那一个夜晚,他透过蚊帐弥漫的空间,窥见身边睡着的母亲,被什么人压在身下。那隐隐约约的声音是她的内衣和草席之间拖曳的声音。

房屋漏雨,水滴在喝水兼刷牙的搪瓷缸里。
满眼都是母亲平时不苟言笑的身体在那个男人身下蠕动的样子。白色的沉沉的肉,在黑暗中似乎发着光芒一样。年幼的吞佛的眼睛目不转睛的盯着看着。默不作声,呼吸平稳。

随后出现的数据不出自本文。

import Literature.AlgebraicGeometry.Frobenioids.ArithmeticFrobenioidDivisorTransportSquare
import HarnessLib

/-!
# Frobenioids I, Thm. 6.4 (iii) for an arbitrary `Ψ′` — piece (G2) in the θ-letter: the perfected divisor
# transport `θ` of `Ψ′` at `A` against `Ψ^rlf`'s transport through the square

Mochizuki, *The geometry of Frobenioids I: the general theory*, Kyushu J. Math. **62** (2008) 293–400,
Thm. 6.4 (iii) p. 114, proof p. 115 l. 44 – p. 116 l. 4; Cor. 4.11 (iv) p. 92; Prop. 5.3 p. 103.
[cite: MochizukiFrdI2008, Thm. 6.4 (iii) p.114] [cite: MochizukiFrdI2008, Cor. 4.11 (iv) p.92]

PROOF-ONLY sequel of `ArithmeticFrobenioidDivisorTransportSquare` (cell abc-iut, seat abc-iut-L1-d2; row
«T64iii-ARBITRARY-Ψ′» piece (G2), L1-lead R129 (1)), in the letter the assembler abc-iut-L1-t3 (STATUS 10:03:23Z
`hG2`) and the (G3) holder abc-iut-L1-d9 (`hG2′` of `exists_placeMap_thm64iii_arith_of_classClause′`, p436882)
consume: the transport of `Ψ′` enters ONLY through a function `θ : Φ₁^pf(Base A) → Φ₂^pf(Base (Ψ′A))` with its
Div-clause `θ(Div φ) = Div(Ψ′ φ)` for arrows `φ` out of `A` (abc-iut-L1-d1's `exists_perfectedDivisorTransport_pfUntr_at_arith`
letter, p428043) — no `ΨBase′`, `E′`, `η′` — and the base isomorphism produced is
`γ_A : Base(Ψ′A) ≅ ΨBase(Base A)`, `γ_A = (β₂_{Ψ′A})⁻¹ ≫ Base(σ_A) ≫ η^rlf_{u₁A} ≫ ΨBase(β₁_A)`:

* `PreFrobenioidData.transport_square_compat_of_divClause` — `ι₂(θ(Div φ)) = γ_A^* E^rlf_X(ι₁(Div φ))`, `X = Base A`;
* `PreFrobenioidData.exists_baseIso_transport_compat_of_divClause` — `∃ γ : Base(Ψ′A) ≅ ΨBase(X)`, `γ.hom =` the
  composite, and `∀ m ∈ Φ₁^pf(X)`, `ι₂(θ m) = γ^* E^rlf_X(ι₁ m)`, given that every `m` is a `Div` of an arrow out of
  `A` (Def. 1.3 (ii)).
Same GENERIC `PreFrobenioidData` setting and proof as the parent file (Div of the naturality square of `σ`,
iso components isometric and linear over the sharp `Φ₂^rlf`, Div-clauses of `u₁`, `u₂`, `Ψ^rlf`, naturality of
`E^rlf`, `pull_comp`).  Nothing here is specific to the abc programme; no side taken on [IUTchIII] Cor. 3.12.
-/

namespace Literature.AlgebraicGeometry.Frobenioids

namespace PreFrobenioidData

open CategoryTheory

section Square

variable {U₁ : Type*} [Category U₁] {U₂ : Type*} [Category U₂] {R₁ : Type*} [Category R₁] {R₂ : Type*} [Category R₂]
  {D₁ : Type*} [Category D₁] {D₂ : Type*} [Category D₂]
  (SU₁ : PreFrobenioidData U₁ D₁) (SU₂ : PreFrobenioidData U₂ D₂)
  (SR₁ : PreFrobenioidData R₁ D₁) (SR₂ : PreFrobenioidData R₂ D₂)
  -- `ι_i : Φ_i^pf → Φ_i^rlf`
  (ι₁ : ∀ X : D₁, SU₁.Mon X →* SR₁.Mon X) (ι₂ : ∀ X : D₂, SU₂.Mon X →* SR₂.Mon X)
  -- the natural functors `u_i : (C_i^pf)^un-tr → C_i^rlf`, over `D_i` up to `β_i`, with their Div-clauses
  (u₁ : U₁ ⥤ R₁) (β₁ : u₁ ⋙ SR₁.base ≅ SU₁.base)
  (hu₁ : ∀ ⦃A B : U₁⦄ (φ : A ⟶ B), SR₁.div (u₁.map φ) = SR₁.pull (β₁.hom.app A) (ι₁ _ (SU₁.div φ)))
  (u₂ : U₂ ⥤ R₂) (β₂ : u₂ ⋙ SR₂.base ≅ SU₂.base)
  (hu₂ : ∀ ⦃A B : U₂⦄ (φ : A ⟶ B), SR₂.div (u₂.map φ) = SR₂.pull (β₂.hom.app A) (ι₂ _ (SU₂.div φ)))
  -- `Ψ′` (only the functor; its transport enters through `θ` below)
  (Ψ' : U₁ ⥤ U₂)
  -- `Ψ^rlf` with its Cor. 4.11 data `(ΨBase, E^rlf, η^rlf)` and Div-clause
  (Ψr : R₁ ⥤ R₂) (ΨB : D₁ ⥤ D₂) (Er : DivisorMonoidIsoOverBase SR₁ SR₂ ΨB) (ηr : Ψr ⋙ SR₂.base ≅ SR₁.base ⋙ ΨB)
  (hΨr : ∀ ⦃P Q : R₁⦄ (ψ : P ⟶ Q), SR₂.div (Ψr.map ψ) = SR₂.pull (ηr.hom.app P) (Er.iso _ (SR₁.div ψ)))
  -- the `1`-commutative square and sharpness of `Φ₂^rlf`
  (σ : Ψ' ⋙ u₂ ≅ u₁ ⋙ Ψr) (hsharp : ∀ Y : D₂, IsSharp (SR₂.Mon Y))

include hu₁ hu₂ hΨr hsharp

/-- **(G2), θ-letter.** For `φ : A → B` of `(C₁^pf)^un-tr` and any `θ : Φ₁^pf(Base A) → Φ₂^pf(Base (Ψ′A))` with
`θ(Div φ) = Div(Ψ′ φ)`: `ι₂(θ(Div φ)) = γ_A^*(E^rlf_X(ι₁(Div φ)))` with `X = Base A` and
`γ_A = (β₂_{Ψ′A})⁻¹ ≫ Base(σ_A) ≫ η^rlf_{u₁A} ≫ ΨBase(β₁_A)`. [cite: MochizukiFrdI2008, Thm. 6.4 (iii) p.114] -/
theorem transport_square_compat_of_divClause {A B : U₁} (φ : A ⟶ B)
    (θ : SU₁.Mon (SU₁.base.obj A) → SU₂.Mon (SU₂.base.obj (Ψ'.obj A))) (hθ : θ (SU₁.div φ) = SU₂.div (Ψ'.map φ)) :
    ι₂ _ (θ (SU₁.div φ)) =
      SR₂.pull (β₂.inv.app (Ψ'.obj A) ≫ SR₂.base.map (σ.hom.app A) ≫ ηr.hom.app (u₁.obj A) ≫ ΨB.map (β₁.hom.app A))
        (Er.iso (SU₁.base.obj A) (ι₁ _ (SU₁.div φ))) := by
  -- the components of `σ` are isomorphisms: `Div = 0`, `deg_Fr = 1`
  have hσA : SR₂.div (σ.hom.app A) = 1 := SR₂.div_hom_eq_one_of_iso (hsharp _) (σ.app A)
  have hσB : SR₂.div (σ.hom.app B) = 1 := SR₂.div_hom_eq_one_of_iso (hsharp _) (σ.app B)
  have hdB : SR₂.degFr (σ.hom.app B) = 1 := SR₂.degFr_hom_eq_one_of_iso (σ.app B)
  -- `Div` of the naturality square of `σ` at `φ`
  have hdiv := congrArg SR₂.div (σ.hom.naturality φ)
  rw [SR₂.div_comp, SR₂.div_comp, hσB, hσA, hdB, map_one, one_mul, PNat.one_coe, pow_one, one_pow,
    mul_one] at hdiv
  have hdiv' : SR₂.div (u₂.map (Ψ'.map φ)) = SR₂.pull (SR₂.base.map (σ.hom.app A)) (SR₂.div (Ψr.map (u₁.map φ))) :=
    hdiv
  -- right-hand side through the Div-clauses of `Ψ^rlf`, `u₁` and the naturality of `E^rlf`
  have hR : SR₂.div (Ψr.map (u₁.map φ)) =
      SR₂.pull (ηr.hom.app (u₁.obj A) ≫ ΨB.map (β₁.hom.app A)) (Er.iso (SU₁.base.obj A) (ι₁ _ (SU₁.div φ))) := by
    refine (hΨr (u₁.map φ)).trans ?_
    refine (congrArg (fun x => SR₂.pull (ηr.hom.app (u₁.obj A)) (Er.iso _ x)) (hu₁ φ)).trans ?_
    refine (congrArg (fun x => SR₂.pull (ηr.hom.app (u₁.obj A)) x) (Er.natural (β₁.hom.app A) _)).trans ?_
    exact (SR₂.pull_comp _ _ _).symm
  -- left-hand side: `ι₂(θ(Div φ)) = ι₂(Div(Ψ′φ)) = (β₂⁻¹)^* Div(u₂ Ψ′ φ)`
  have hL : ι₂ _ (θ (SU₁.div φ)) = SR₂.pull (β₂.inv.app (Ψ'.obj A)) (SR₂.div (u₂.map (Ψ'.map φ))) := by
    refine (congrArg (fun x => ι₂ _ x) hθ).trans ?_
    refine Eq.trans ?_ (congrArg (fun x => SR₂.pull (β₂.inv.app (Ψ'.obj A)) x) (hu₂ (Ψ'.map φ))).symm
    refine Eq.trans ?_ (SR₂.pull_comp _ _ _)
    exact ((SR₂.pull_id _ _).symm.trans
      (congrArg (fun f => SR₂.pull f (ι₂ _ (SU₂.div (Ψ'.map φ)))) (β₂.inv_hom_id_app (Ψ'.obj A)).symm))
  refine hL.trans ?_
  refine (congrArg (fun x => SR₂.pull (β₂.inv.app (Ψ'.obj A)) x) hdiv').trans ?_
  refine (congrArg (fun x => SR₂.pull (β₂.inv.app (Ψ'.obj A)) (SR₂.pull (SR₂.base.map (σ.hom.app A)) x)) hR).trans ?_
  refine (congrArg (fun x => SR₂.pull (β₂.inv.app (Ψ'.obj A)) x) (SR₂.pull_comp _ _ _).symm).trans ?_
  exact (SR₂.pull_comp _ _ _).symm

/-- **(G2), θ-letter, packaged** (the shape consumed by the (G3) closer and the knit): for `A` in `(C₁^pf)^un-tr`
and any `θ : Φ₁^pf(X) → Φ₂^pf(Base (Ψ′A))`, `X = Base A`, satisfying the Div-clause on arrows out of `A`, if every
`m ∈ Φ₁^pf(X)` is such a `Div` (Def. 1.3 (ii)), then `∃ γ : Base(Ψ′A) ≅ ΨBase(X)` (explicitly the composite
`(β₂_{Ψ′A})⁻¹ ≫ Base(σ_A) ≫ η^rlf_{u₁A} ≫ ΨBase(β₁_A)`) with `ι₂(θ m) = γ^*(E^rlf_X(ι₁ m))` for all `m`.
[cite: MochizukiFrdI2008, Thm. 6.4 (iii) p.114] -/
theorem exists_baseIso_transport_compat_of_divClause (A : U₁)
    (θ : SU₁.Mon (SU₁.base.obj A) → SU₂.Mon (SU₂.base.obj (Ψ'.obj A)))
    (hθ : ∀ ⦃B : U₁⦄ (φ : A ⟶ B), θ (SU₁.div φ) = SU₂.div (Ψ'.map φ))
    (hgen : ∀ m : SU₁.Mon (SU₁.base.obj A), ∃ (B : U₁) (φ : A ⟶ B), SU₁.div φ = m) :
    ∃ γ : SU₂.base.obj (Ψ'.obj A) ≅ ΨB.obj (SU₁.base.obj A),
      γ.hom = β₂.inv.app (Ψ'.obj A) ≫ SR₂.base.map (σ.hom.app A) ≫ ηr.hom.app (u₁.obj A) ≫ ΨB.map (β₁.hom.app A) ∧
      ∀ m : SU₁.Mon (SU₁.base.obj A), ι₂ _ (θ m) = SR₂.pull γ.hom (Er.iso (SU₁.base.obj A) (ι₁ _ m)) := by
  refine ⟨(β₂.app (Ψ'.obj A)).symm ≪≫ SR₂.base.mapIso (σ.app A) ≪≫ ηr.app (u₁.obj A) ≪≫ ΨB.mapIso (β₁.app A),
    ?_, fun m => ?_⟩
  · simp only [Iso.trans_hom, Iso.symm_hom, Iso.app_hom, Iso.app_inv, Functor.mapIso_hom]
  · obtain ⟨B, φ, rfl⟩ := hgen m
    refine (transport_square_compat_of_divClause SU₁ SU₂ SR₁ SR₂ ι₁ ι₂ u₁ β₁ hu₁ u₂ β₂ hu₂ Ψ' Ψr ΨB Er ηr hΨr σ
      hsharp φ θ (hθ φ)).trans ?_
    exact congrArg (fun f => SR₂.pull f (Er.iso (SU₁.base.obj A) (ι₁ _ (SU₁.div φ))))
      (by simp only [Iso.trans_hom, Iso.symm_hom, Iso.app_hom, Iso.app_inv, Functor.mapIso_hom])

end Square

end PreFrobenioidData

end Literature.AlgebraicGeometry.Frobenioids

他知道他不在发梦,那感觉太真实了,几次的闪电照亮了破屋,小孩的瞳孔把一切的映照得清楚。压在母亲身上的男人,是隔壁开照相馆的老板,一步莲华。
吞佛的耳朵中,只听见那唏唏嗦嗦的摩擦声。
慢慢的,眼皮被身旁的母亲的手盖住,向下拨。

“睡吧,睡吧。明天吃白米饭。”
他把母亲的手拨开,仍是默默的看着。母亲被男人顶了上去,白白的腿上的肉抖动着,吞佛把这天和以后的一切都用眼睛默默的看了下来。
“睡吧,睡吧。”
吞佛的母亲——袭灭,人人都叫她灭娘——再次覆盖上他的眼睛,一步老板一次一次的用腰下的那个男人才有的东西插进母亲的两腿之间。灭娘只是看着身旁的儿子,说着“睡吧。”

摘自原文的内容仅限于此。